↓
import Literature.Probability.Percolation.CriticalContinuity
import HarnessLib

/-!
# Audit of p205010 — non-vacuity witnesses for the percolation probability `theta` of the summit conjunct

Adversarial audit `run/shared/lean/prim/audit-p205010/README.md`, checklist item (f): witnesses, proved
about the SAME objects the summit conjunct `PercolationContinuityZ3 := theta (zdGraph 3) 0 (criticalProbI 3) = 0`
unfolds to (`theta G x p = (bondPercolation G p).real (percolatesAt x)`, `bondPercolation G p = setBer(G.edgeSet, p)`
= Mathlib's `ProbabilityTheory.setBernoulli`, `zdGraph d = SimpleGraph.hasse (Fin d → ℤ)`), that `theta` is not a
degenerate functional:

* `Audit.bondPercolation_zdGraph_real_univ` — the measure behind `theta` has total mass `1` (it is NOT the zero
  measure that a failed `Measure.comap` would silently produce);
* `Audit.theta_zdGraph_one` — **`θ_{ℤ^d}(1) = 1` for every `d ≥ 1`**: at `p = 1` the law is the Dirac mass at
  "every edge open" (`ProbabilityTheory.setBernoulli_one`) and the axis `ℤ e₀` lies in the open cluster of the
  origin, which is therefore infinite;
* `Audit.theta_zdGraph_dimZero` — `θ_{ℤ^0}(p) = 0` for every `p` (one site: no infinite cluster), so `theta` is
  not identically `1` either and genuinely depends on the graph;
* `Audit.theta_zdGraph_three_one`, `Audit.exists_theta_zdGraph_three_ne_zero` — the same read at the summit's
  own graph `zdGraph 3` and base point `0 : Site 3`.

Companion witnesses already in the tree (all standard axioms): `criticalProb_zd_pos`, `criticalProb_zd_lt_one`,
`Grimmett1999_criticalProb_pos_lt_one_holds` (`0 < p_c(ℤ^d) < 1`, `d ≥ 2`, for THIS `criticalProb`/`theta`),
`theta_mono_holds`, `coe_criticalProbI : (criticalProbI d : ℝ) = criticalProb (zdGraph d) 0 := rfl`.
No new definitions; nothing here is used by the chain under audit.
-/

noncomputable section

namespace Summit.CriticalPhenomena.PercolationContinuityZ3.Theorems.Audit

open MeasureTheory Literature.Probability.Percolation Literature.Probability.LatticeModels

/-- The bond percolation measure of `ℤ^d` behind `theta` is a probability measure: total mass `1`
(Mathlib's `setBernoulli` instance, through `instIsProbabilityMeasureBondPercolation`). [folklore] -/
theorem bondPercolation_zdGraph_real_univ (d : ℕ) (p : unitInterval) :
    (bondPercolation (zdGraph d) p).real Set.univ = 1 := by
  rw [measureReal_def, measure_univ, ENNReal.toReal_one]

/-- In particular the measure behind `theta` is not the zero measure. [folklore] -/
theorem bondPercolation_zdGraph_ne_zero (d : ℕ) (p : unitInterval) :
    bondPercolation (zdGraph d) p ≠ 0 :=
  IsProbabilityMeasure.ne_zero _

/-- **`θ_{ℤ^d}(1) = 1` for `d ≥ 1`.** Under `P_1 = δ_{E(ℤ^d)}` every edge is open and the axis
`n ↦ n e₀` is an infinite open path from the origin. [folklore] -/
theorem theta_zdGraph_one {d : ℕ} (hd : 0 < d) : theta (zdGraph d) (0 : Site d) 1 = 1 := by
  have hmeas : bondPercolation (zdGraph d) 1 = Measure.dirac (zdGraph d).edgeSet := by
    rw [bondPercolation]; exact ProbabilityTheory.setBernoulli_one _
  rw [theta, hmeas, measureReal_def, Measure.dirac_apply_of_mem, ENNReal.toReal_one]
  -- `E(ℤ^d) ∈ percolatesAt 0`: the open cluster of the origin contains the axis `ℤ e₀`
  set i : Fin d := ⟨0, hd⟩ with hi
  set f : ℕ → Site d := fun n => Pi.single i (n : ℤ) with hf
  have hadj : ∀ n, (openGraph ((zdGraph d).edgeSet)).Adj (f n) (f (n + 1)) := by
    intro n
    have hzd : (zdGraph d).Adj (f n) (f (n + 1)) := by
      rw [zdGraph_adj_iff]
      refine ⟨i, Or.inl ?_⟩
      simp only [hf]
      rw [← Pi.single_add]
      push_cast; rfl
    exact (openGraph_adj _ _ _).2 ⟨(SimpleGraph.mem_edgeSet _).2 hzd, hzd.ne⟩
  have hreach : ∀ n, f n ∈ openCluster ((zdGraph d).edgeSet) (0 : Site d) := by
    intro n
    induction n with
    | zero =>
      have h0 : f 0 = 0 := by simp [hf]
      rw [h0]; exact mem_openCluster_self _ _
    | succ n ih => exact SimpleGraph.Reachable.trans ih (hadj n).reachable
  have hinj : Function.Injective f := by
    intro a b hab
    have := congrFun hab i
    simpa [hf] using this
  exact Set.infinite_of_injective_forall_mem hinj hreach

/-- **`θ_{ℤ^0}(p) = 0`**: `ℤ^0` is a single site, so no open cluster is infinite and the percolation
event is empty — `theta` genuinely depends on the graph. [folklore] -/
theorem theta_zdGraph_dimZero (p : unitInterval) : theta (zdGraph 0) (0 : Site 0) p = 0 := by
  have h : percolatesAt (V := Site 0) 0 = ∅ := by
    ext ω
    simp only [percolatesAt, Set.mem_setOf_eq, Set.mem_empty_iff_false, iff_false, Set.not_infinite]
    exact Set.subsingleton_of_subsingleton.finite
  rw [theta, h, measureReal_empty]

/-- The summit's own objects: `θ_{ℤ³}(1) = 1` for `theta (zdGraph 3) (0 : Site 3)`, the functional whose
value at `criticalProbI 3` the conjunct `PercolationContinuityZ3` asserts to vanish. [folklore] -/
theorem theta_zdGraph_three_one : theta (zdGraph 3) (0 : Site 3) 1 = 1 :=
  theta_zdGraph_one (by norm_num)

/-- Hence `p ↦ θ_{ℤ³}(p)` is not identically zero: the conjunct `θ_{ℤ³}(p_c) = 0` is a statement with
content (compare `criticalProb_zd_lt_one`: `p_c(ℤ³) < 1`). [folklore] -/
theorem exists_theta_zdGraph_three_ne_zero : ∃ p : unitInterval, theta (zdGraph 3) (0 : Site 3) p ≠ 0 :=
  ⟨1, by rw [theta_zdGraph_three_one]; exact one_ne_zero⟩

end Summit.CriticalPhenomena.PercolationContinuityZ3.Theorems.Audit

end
↑
↓
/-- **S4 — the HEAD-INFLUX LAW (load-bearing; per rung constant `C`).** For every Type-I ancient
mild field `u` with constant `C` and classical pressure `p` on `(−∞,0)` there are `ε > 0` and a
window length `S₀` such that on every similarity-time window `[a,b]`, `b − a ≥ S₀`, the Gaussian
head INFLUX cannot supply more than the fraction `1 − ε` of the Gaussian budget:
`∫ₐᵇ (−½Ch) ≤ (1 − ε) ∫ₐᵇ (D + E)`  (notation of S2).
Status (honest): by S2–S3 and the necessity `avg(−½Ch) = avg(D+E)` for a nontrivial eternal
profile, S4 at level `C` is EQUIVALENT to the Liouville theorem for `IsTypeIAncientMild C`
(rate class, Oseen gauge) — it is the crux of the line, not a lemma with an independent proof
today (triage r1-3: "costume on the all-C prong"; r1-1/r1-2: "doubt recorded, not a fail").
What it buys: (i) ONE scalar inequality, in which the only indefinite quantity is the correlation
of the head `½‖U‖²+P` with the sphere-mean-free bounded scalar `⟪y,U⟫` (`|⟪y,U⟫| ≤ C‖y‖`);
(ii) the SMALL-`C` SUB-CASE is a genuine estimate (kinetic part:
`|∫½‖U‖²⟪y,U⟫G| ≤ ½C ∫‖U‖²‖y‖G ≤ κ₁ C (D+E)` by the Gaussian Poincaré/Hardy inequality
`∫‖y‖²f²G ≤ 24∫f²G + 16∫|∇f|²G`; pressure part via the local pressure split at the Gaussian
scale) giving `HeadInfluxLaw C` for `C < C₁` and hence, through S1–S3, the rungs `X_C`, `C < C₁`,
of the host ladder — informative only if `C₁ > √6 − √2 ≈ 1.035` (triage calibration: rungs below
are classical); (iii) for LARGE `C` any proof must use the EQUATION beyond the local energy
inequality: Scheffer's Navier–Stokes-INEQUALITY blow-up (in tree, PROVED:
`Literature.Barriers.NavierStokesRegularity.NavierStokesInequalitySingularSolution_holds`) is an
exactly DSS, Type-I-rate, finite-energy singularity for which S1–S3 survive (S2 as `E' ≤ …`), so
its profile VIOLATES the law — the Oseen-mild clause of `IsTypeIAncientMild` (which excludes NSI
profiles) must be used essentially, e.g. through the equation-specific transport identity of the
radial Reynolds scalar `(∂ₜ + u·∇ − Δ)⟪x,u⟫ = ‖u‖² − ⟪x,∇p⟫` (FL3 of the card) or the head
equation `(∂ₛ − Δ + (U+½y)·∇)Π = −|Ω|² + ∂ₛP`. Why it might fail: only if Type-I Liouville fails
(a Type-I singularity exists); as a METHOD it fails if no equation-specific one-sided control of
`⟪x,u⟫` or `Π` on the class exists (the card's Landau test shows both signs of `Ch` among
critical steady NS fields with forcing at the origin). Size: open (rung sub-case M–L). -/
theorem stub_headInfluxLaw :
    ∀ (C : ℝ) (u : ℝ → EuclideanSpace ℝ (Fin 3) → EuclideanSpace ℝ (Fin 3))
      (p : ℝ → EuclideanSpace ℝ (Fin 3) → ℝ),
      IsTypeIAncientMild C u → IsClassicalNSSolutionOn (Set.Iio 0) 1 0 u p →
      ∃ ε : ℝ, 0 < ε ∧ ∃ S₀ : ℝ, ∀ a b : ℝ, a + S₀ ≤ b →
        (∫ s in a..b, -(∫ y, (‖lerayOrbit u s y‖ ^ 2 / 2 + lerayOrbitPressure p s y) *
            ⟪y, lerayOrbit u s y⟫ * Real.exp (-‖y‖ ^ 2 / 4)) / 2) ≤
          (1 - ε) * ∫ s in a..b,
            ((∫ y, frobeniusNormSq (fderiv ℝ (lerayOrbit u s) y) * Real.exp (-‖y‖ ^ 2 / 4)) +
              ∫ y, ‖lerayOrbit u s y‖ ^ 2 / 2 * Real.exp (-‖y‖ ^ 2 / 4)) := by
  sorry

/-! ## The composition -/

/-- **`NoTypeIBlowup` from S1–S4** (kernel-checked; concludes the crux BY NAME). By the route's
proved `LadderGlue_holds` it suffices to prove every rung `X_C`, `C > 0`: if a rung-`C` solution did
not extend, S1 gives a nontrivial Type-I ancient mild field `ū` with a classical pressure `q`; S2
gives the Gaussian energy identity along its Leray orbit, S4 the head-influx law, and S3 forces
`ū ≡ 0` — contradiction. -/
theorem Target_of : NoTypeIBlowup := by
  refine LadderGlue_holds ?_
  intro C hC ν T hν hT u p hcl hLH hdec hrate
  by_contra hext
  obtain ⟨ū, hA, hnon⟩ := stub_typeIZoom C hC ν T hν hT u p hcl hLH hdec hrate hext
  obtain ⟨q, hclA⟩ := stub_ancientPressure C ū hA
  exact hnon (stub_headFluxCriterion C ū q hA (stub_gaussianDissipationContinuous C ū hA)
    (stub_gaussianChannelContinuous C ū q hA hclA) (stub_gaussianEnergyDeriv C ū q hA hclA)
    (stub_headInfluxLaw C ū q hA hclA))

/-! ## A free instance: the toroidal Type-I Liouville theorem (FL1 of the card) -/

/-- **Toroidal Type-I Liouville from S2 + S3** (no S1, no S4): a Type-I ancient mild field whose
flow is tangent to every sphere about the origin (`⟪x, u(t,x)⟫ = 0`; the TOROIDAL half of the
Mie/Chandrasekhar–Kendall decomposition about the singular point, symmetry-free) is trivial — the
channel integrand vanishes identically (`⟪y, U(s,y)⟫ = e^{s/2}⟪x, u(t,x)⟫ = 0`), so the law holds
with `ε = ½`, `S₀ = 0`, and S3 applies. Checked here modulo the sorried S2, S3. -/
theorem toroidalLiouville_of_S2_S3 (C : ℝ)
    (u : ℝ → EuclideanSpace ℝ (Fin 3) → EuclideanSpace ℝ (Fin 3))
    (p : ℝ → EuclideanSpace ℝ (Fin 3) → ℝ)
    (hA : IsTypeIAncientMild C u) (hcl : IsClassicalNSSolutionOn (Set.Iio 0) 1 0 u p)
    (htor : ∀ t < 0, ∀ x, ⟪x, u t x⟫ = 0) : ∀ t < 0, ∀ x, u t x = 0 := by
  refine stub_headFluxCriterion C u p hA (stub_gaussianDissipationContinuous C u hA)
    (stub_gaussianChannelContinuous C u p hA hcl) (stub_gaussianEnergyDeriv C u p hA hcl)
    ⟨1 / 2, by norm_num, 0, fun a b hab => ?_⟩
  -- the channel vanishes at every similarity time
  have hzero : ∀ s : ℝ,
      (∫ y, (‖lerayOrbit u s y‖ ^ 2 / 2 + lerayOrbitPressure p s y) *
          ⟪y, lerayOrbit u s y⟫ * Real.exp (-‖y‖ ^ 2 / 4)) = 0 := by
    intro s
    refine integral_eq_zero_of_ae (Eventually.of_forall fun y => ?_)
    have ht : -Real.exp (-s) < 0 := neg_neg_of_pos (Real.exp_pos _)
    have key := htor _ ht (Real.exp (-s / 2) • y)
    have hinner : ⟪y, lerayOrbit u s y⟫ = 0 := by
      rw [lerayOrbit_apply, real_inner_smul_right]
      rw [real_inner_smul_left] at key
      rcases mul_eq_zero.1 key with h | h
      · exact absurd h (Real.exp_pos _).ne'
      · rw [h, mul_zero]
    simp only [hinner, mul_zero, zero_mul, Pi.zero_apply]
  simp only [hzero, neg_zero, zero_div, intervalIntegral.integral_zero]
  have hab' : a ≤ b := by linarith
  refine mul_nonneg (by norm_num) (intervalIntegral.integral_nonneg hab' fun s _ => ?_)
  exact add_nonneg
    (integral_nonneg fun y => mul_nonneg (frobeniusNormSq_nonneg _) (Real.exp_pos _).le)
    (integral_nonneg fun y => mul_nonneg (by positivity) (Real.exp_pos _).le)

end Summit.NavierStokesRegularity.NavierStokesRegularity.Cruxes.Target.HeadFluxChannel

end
↑
* _Exercise requirements_: Where a line above holds the word "instance", copy it.

* _Task response_:
(Mathlib's `setBernoulli` instance, through `instIsProbabilityMeasureBondPercolation`). [folklore] -/
/-! ## A free instance: the toroidal Type-I Liouville theorem (FL1 of the card) -/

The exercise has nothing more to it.